For most of the journey, he'd have to pose as her husband—carrying her things, doling out coin into her palm, playing the dutiful spouse. Rowing a godsdamned boat all the way to Othmark. He huffed a laugh at himself as he pushed open the door to his chamber. Fifty days of discomfort, in close quarters with Torsten's heart's fondest desire, and a set of three heavy geasa knotted tight around his ribs.

He tossed open his chest, pulling out shirts, boots, a coat—travel-worn, practical things. Then, unfastening the purse from his belt, he rolled it over in his palm before tipping the contents onto his bed.

Coins spilled in a muted scatter. Copper. Silver. Gold.

A shiver crawled down his arms, prickling at his fingers. His breath caught—shallow, quick—as his hand ghosted over the scattered coins. It had been years since he had touched gold. Real gold. Years since he had heard it sing.

The little copper pieces hummed, a quiet, steady sound, warm and familiar. The silver trilled, sharp and bright—a quick, clever whisper. But gold—gold thrummed deep and low, like the first note of a bow drawn over taut strings. It curled in his chest, filled his lungs like the scent of honey on a summer wind.

Ah, gold. Gods, how he had missed gold.

Eysians hardly used coin. They hardly had coin. Hard to tell if they didn't use it because they had none; or if they had none because they didn't understand its value. Instead, they bartered, and their barter was a tangled, impossible thing—built not on numbers, but on feeling. Value was not fixed; it was fluid, shifting with need and sentiment. The concept of mine and yours was a thing of soft edges, defaulting to ours unless something was truly claimed.

Except when it wasn't.

Metal things—blades, tools—were mine, except when they were needed more by someone else, at which point they became yours. Clothes, boots, even the very shirt off an Eysian's back—mine, until someone admired it, and then it became yours. Unless someone admired it too much, in which case it stayed mine out of sheer stubbornness.

The balance in Eysian barter all relied on what felt right.

In fact, Eoin had never, not once, paid money for his debts at Jorunn's tavern. He simply drank until his need was met, and when all was said and done, Torsten would arrive—eventually—to count out copper coins into Jorunn's hand, slow and deliberate, until she closed her fist, satisfied that the debt was settled. Or she set Eoin to fetching and carrying, to mending and thatching, until she felt the balance was even.

Eoin flicked a gold coin between his fingers, feeling the weight of it, the resonance of it vibrating up his bones. Delight curled in his chest as he rolled the coin over his knuckles, then flicked it into the air, catching it again with a flick of his wrist.

He began counting, stacking, weighing options in his mind. Passage would take the lion's share. Food and lodging in Ilroya would bleed the rest away before they even thought about the return. There was no room for comfort, no room for mishaps. There was just enough—barely—to make the trip if they were very careful, and nothing went wrong.

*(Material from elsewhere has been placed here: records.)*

import Summits.Ventures.AbcSig.Rows.XTemplateC2a
import Summits.Ventures.AbcSig.Levels.N386
import Summits.Ventures.AbcSig.Levels.N6176
import Summits.Ventures.AbcSig.Levels.N386M6X
import Summits.Ventures.AbcSig.Rows.C2aL193A0X

/-!
# Venture AbcSig — ROW `C2aL193A0AB`: `193^m·xⁿ + yⁿ = z²` (SECOND coefficient distribution `(A, B) = (193^m, 2^0)` of the
cell; the distribution `xⁿ + 193^m·yⁿ = z²` is `Rows/C2aL193A0.lean`), class `a = 0` (GENERATED by p-lean gen/make_rows.py)

HONEST FRAMING. A row of a COMPUTATION cell (`pub-abcsig`); a CONDITIONAL theorem, no claim on ABC or any summit.
For `a = 0` the second distribution is the first with the variables swapped (`IsPrimitiveSolution.swap`), so this
file is a corollary of `xrow_C2aL193A0` with the SAME hypotheses (`BS04Package` CITED, `DataComplete …` COMPUTED, the
row's per-orbit exclusions `hX_…` CITED, stated for the family predicate `famB (2 ^ 0 * 193 ^ m) …` of the first row).
-/

namespace Summit.Ventures.AbcSig

/-- Row `C2aL193A0AB`: second coefficient distribution `193^m·xⁿ + 2^0·yⁿ = z²` (see module docstring). -/
theorem xrow_C2aL193A0AB (M : NewformModel) (hP : M.BS04Package) (hE : M.EisPackage)
    (hD386 : M.DataComplete 386 level386Orbits) (hD6176 : M.DataComplete 6176 level6176Orbits)
    (hR_orbit_386_4 : M.Refines 386 orbit_386_4 m6X_386_4)
    (n : ℕ) (hn : n.Prime) (hmin : 11 ≤ n) (hnℓ : n ≠ 193) (m : ℕ) (hm : 1 ≤ m) (hmn : m < n)
    (hX_orbit_6176_6 : n ∈ ([13] : List ℕ) → M.Excludes 6176 orbit_6176_6 (famB (2 ^ 0 * 193 ^ m) n (fun _ _ => True)))
    (hX_orbit_6176_9 : n ∈ ([23] : List ℕ) → M.Excludes 6176 orbit_6176_9 (famB (2 ^ 0 * 193 ^ m) n (fun _ _ => True)))
    (x y z : ℤ) (hxy1 : x * y ≠ 1) (hxy2 : x * y ≠ -1) : ¬ IsPrimitiveSolution (193 ^ m) (2 ^ 0) 1 n x y z := by
  intro h
  have h' : IsPrimitiveSolution 1 (2 ^ 0 * 193 ^ m) 1 n y x z := by simpa only [pow_zero, one_mul] using h.swap
  exact xrow_C2aL193A0 M hP hE hD386 hD6176 hR_orbit_386_4 n hn hmin hnℓ m hm hmn hX_orbit_6176_6 hX_orbit_6176_9 y x z (by rwa [mul_comm]) (by rwa [mul_comm]) h'

end Summit.Ventures.AbcSig
import Summits.Parity.GeneralizedHardyLittlewood.Theorems.MaynardProductExactGlue
import Summits.Parity.GeneralizedHardyLittlewood.Theorems.MaynardProductExactNumLB3749
import Summits.Parity.GeneralizedHardyLittlewood.Theorems.MaynardProductExactDenUB3750

/-! # Route `MaynardProductExact` — TARGET `HTwoLe34052` (stmt-Parity-19282) CLOSED

`H₂ ≤ 34 052`: for infinitely many `n`, `p_{n+2} ≤ p_n + 34 052` — the rung F-P1.R4 target of
`route-Parity-MaynardProductExact`, obtained BY NAME as the route's proved reduction
`hTwoLe34052_of : NumLB3749 → DenUB3750 → Tuple3750 → HTwoLe34052` (`Theorems/MaynardProductExactGlue.lean`:
Bombieri–Vinogradov at level `ϑ = 1/4 + 2/M`, Maynard Prop. 4.2 / PM8b Thm 3.8, certificate glue `M_3750 > 8`)
applied to the two landed kernel certificates `numLB3749_proof` (stmt-Parity-19245) and `denUB3750_proof`
(stmt-Parity-19251) and the admissible-tuple support `tuple3750_holds` (stmt-Parity-19287).
Rung bookkeeping only (closes_target class rung, summit_closing false); no summit is proved by this file. -/

namespace Summit.Parity.GeneralizedHardyLittlewood.MaynardProductExactHTwoLe34052

open Summit.Parity.GeneralizedHardyLittlewood.Theses.MaynardProductExact

/-- **Target `HTwoLe34052` (stmt-Parity-19282), by name:** `∃ᶠ n in atTop, p_{n+2} ≤ p_n + 34052`, from the two kernel
certificates `NumLB3749`, `DenUB3750` and the tuple support `Tuple3750` through the route's proved reduction `hTwoLe34052_of`. -/
theorem hTwoLe34052_proof : Summit.Parity.GeneralizedHardyLittlewood.Theses.MaynardProductExact.HTwoLe34052 :=
  hTwoLe34052_of MaynardProductExactNumLB3749.numLB3749_proof MaynardProductExactDenUB3750.denUB3750_proof
    tuple3750_holds

end Summit.Parity.GeneralizedHardyLittlewood.MaynardProductExactHTwoLe34052
/-! ## §3 (4.38) along the line, with decay and one exponent -/

/-- ★★★ **(4.38) ALONG A COMPLEX LINE THROUGH A REAL BACKGROUND — NE2's η-RATE WITH DECAY, ONE EXPONENT UNIFORM ON THE DISC.**  For odd `L ≥ 3`,
`a, m² > 0` there are `κ, w₁, C > 0` such that, with the data of `kingCovCPot_line_apply_decay`, for every `z` with `‖z‖ < (r∕(1+r))·min((r_K − u₀)∕u₁, 1)`:
`‖C^{(k+1)}_{v₀+z·v₁}(x,y) − C^{(k)}_{v₀+z·v₁}(x,y)‖ ≤ (C·θ^k)^{1−λ(r)}·M^{λ(r)}·e^{−(1−λ(r))(κ∕2)|x−y|_T}`, `θ = L^{−1∕4}`, `M = max(C, 4∕γ₀)` — 10e's real rate on the
real towers `v₀ + t·v₁`, 29's bound on the line ball, `decay_of_realSlice` BY NAME; part 32's `kingCov_twoSpacing_complexRate_uniform` is the base point `v₀ = 0`.
[cite: King1986, Lemma 4.5 (4.38) p.674 (A = 0 template); Balaban1985BackgroundPropagators, Thm 3.4 p.400, (3.64)–(3.65) p.402; Ransford1995, Thm. 4.3.7] -/
theorem kingCovCPot_line_twoSpacing_rate (hLodd : Odd L) (hL : 2 ≤ L) {a m2 : ℝ} (ha : 0 < a) (hm : 0 < m2) :
    ∃ κ w₁ C : ℝ, 0 < κ ∧ 0 < w₁ ∧ 0 < C ∧
      ∀ (e : ℕ) (v₀ v₁ : ∀ N : ℕ, Tor (fine N (kingU d L e)) → ℝ) (u₀ u₁ ν₀ ν₁ s : ℝ),
      0 ≤ ν₀ → 0 ≤ ν₁ → ν₀ + ν₁ ≤ w₁ → 0 ≤ s → s ≤ (L : ℝ) ^ (-(1 / 2 : ℝ)) →
      0 ≤ u₀ → 0 < u₁ → u₀ < cplxWindow d a m2 L → u₀ + u₁ ≤ w₁ →
      (∀ (N : ℕ) (x : Tor (fine N (kingU d L e))), |v₀ N x| ≤ u₀) → (∀ (N : ℕ) (x : Tor (fine N (kingU d L e))), |v₁ N x| ≤ u₁) →
      (∀ (k : ℕ), 1 ≤ k → ∀ x' : Tor (fine (L ^ 1 * L ^ k) (kingU d L e)),
          |v₀ (L ^ 1 * L ^ k) x' - v₀ (L ^ k) (underPtN L k 1 (kingU d L e) x')| ≤ ν₀ * s ^ k) →
      (∀ (k : ℕ), 1 ≤ k → ∀ x' : Tor (fine (L ^ 1 * L ^ k) (kingU d L e)),
          |v₁ (L ^ 1 * L ^ k) x' - v₁ (L ^ k) (underPtN L k 1 (kingU d L e) x')| ≤ ν₁ * s ^ k) →
      ∀ (x y : Tor (kingU d L e)) (k : ℕ), 1 ≤ k → ∀ (r : ℝ), 0 < r → r < 1 →
      ∀ z : ℂ, ‖z‖ < r / (1 + r) * min ((cplxWindow d a m2 L - u₀) / u₁) 1 →
        ‖kingCovCPot d a m2 L (kingM d L e) (k + 1) (fun x' => (v₀ (L ^ (k + 1)) x' : ℂ) + z * (v₁ (L ^ (k + 1)) x' : ℂ)) x y
            - kingCovCPot d a m2 L (kingM d L e) k (fun x' => (v₀ (L ^ k) x' : ℂ) + z * (v₁ (L ^ k) x' : ℂ)) x y‖
          ≤ (C * (((L : ℝ) ^ (-(1 / 4 : ℝ))) ^ k)) ^ (1 - lam r) * (max C (4 / gam0L (d + 1) a L)) ^ lam r
              * Real.exp (-((1 - lam r) * (κ / 2) * tdistT (kingU d L e) x y)) := by
  obtain ⟨κ, w₁, C, hκ, hw₁, hC, H⟩ := covarianceTowerRate_fullPert (d := d) L hLodd hL ha hm
  refine ⟨κ, w₁, C, hκ, hw₁, hC, ?_⟩
  intro e v₀ v₁ u₀ u₁ ν₀ ν₁ s hν₀ hν₁ hνw hs0 hs1 hu₀ hu₁ hu₀K huw hv₀ hv₁ hcoh₀ hcoh₁ x y k hk r hr0 hr1 z hz
  have hγ := gam0L_pos (d := d + 1) ha hL
  set θ : ℝ := (L : ℝ) ^ (-(1 / 4 : ℝ)) with hθ
  have hθ0 : 0 ≤ θ := Real.rpow_nonneg (Nat.cast_nonneg _) _
  have hθ1 : θ ≤ 1 := by
    have hL1 : (1 : ℝ) ≤ L := by exact_mod_cast (by omega : 1 ≤ L)
    exact Real.rpow_le_one_of_one_le_of_nonpos hL1 (by norm_num)
  have hk1 : 1 ≤ k + 1 := Nat.succ_le_succ (Nat.zero_le k)
  set R₁ : ℝ := min ((cplxWindow d a m2 L - u₀) / u₁) 1 with hR₁
  obtain ⟨-, hball⟩ := line_radius_facts (d := d) (a := a) (m2 := m2) L hr0 hu₁ hu₀K
  set K : ℂ → Matrix (Tor (kingU d L e)) (Tor (kingU d L e)) ℂ := fun ζ =>
    kingCovCPot d a m2 L (kingM d L e) (k + 1) (fun x' => (v₀ (L ^ (k + 1)) x' : ℂ) + ζ * (v₁ (L ^ (k + 1)) x' : ℂ))
      - kingCovCPot d a m2 L (kingM d L e) k (fun x' => (v₀ (L ^ k) x' : ℂ) + ζ * (v₁ (L ^ k) x' : ℂ)) with hK
  have hKd : ∀ i j, DifferentiableOn ℂ (fun ζ => K ζ i j) (ball (0 : ℂ) R₁) := fun i j =>
    (differentiableOn_kingCovCPot_line (d := d) L ha hm hL hk1 hu₀ hu₁ hu₀K hv₀ hv₁ i j).sub
      (differentiableOn_kingCovCPot_line (d := d) L ha hm hL hk hu₀ hu₁ hu₀K hv₀ hv₁ i j)
  have hKM : ∀ ζ ∈ ball (0 : ℂ) R₁, ∀ i j, ‖K ζ i j‖ ≤ max C (4 / gam0L (d + 1) a L) := by
    intro ζ hζ i j
    obtain ⟨hζK, -⟩ := hball ζ hζ
    have hz0 : 0 ≤ u₀ + ‖ζ‖ * u₁ := by positivity
    refine le_trans ?_ (le_max_right _ _)
    calc ‖K ζ i j‖ ≤ ‖kingCovCPot d a m2 L (kingM d L e) (k + 1) (fun x' => (v₀ (L ^ (k + 1)) x' : ℂ) + ζ * (v₁ (L ^ (k + 1)) x' : ℂ)) i j‖
          + ‖kingCovCPot d a m2 L (kingM d L e) k (fun x' => (v₀ (L ^ k) x' : ℂ) + ζ * (v₁ (L ^ k) x' : ℂ)) i j‖ := by
          simp only [hK, Matrix.sub_apply]; exact norm_sub_le _ _
      _ ≤ 2 / gam0L (d + 1) a L + 2 / gam0L (d + 1) a L :=
          add_le_add (kingCovCPot_apply_norm_le (M := kingM d L e) ha hm hL hk1 hz0 (norm_cline_le L hv₀ hv₁ ζ _) hζK i j)
            (kingCovCPot_apply_norm_le (M := kingM d L e) ha hm hL hk hz0 (norm_cline_le L hv₀ hv₁ ζ _) hζK i j)
      _ = 4 / gam0L (d + 1) a L := by ring
  have hKB : ∀ ζ ∈ realStructureComplex.Ereal, ‖ζ‖ < R₁ → ∀ i j,
      ‖K ζ i j‖ ≤ C * θ ^ k * Real.exp (-(κ / 2 * tdistT (kingU d L e) i j)) := by
    intro ζ hζ hζR i j
    obtain ⟨t, rfl, ht1⟩ := exists_real_of_mem_Ereal hζ (min_le_right _ _) hζR
    have hvt := abs_line_le_abs L (u₀ := u₀) (u₁ := u₁) t hv₀ hv₁
    have hcoht := coherence_line_le_abs L (ν₀ := ν₀) (ν₁ := ν₁) (s := s) t hcoh₀ hcoh₁
    have htw : u₀ + |t| * u₁ ≤ w₁ := by nlinarith [abs_nonneg t]
    have htν : ν₀ + |t| * ν₁ ≤ w₁ := by nlinarith [abs_nonneg t]
    have htν0 : 0 ≤ ν₀ + |t| * ν₁ := by positivity
    obtain ⟨hrate, -⟩ := H e (v₀ + t • v₁) (u₀ + |t| * u₁) (ν₀ + |t| * ν₁) s htν0 htν hs0 hs1 hvt htw hcoht
    have hr := hrate k i j
    show ‖kingCovCPot d a m2 L (kingM d L e) (k + 1) (fun x' => (v₀ (L ^ (k + 1)) x' : ℂ) + (t : ℂ) * (v₁ (L ^ (k + 1)) x' : ℂ)) i j
        - kingCovCPot d a m2 L (kingM d L e) k (fun x' => (v₀ (L ^ k) x' : ℂ) + (t : ℂ) * (v₁ (L ^ k) x' : ℂ)) i j‖ ≤ _
    rw [kingCovCPot_line_ofReal v₀ v₁ hk1 t i j, kingCovCPot_line_ofReal v₀ v₁ hk t i j, ← Complex.ofReal_sub, Complex.norm_real,
      Real.norm_eq_abs, abs_sub_comm]
    exact hr
  have hdist : ∀ i j : Tor (kingU d L e), 0 ≤ tdistT (kingU d L e) i j := (tdistT_isPseudoDist (kingU d L e)).nonneg
  have hB0 : 0 ≤ C * θ ^ k := by positivity
  have hBM : C * θ ^ k ≤ max C (4 / gam0L (d + 1) a L) :=
    (mul_le_of_le_one_right hC.le (pow_le_one₀ hθ0 hθ1)).trans (le_max_left _ _)
  have key := decay_of_realSlice realStructureComplex hKd hKM hKB hB0 hBM (by positivity) hdist hr0 hr1 z (by rwa [mem_ball_zero_iff]) x y
  simpa only [hK, Matrix.sub_apply, mul_assoc] using key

In Eoin's experience, something always went wrong.

He reached back into his chest and retrieved a thin leather pouch. His smirk deepened as he loosened the tie, letting a set of dice tumble into his palm—exquisitely made, ivory and bone, their pips inked in fine, near-imperceptible detail. A work of art. Expertly balanced. Expertly unbalanced.

He added the dice to the stack of belongings.

It never hurt to nudge fate a little.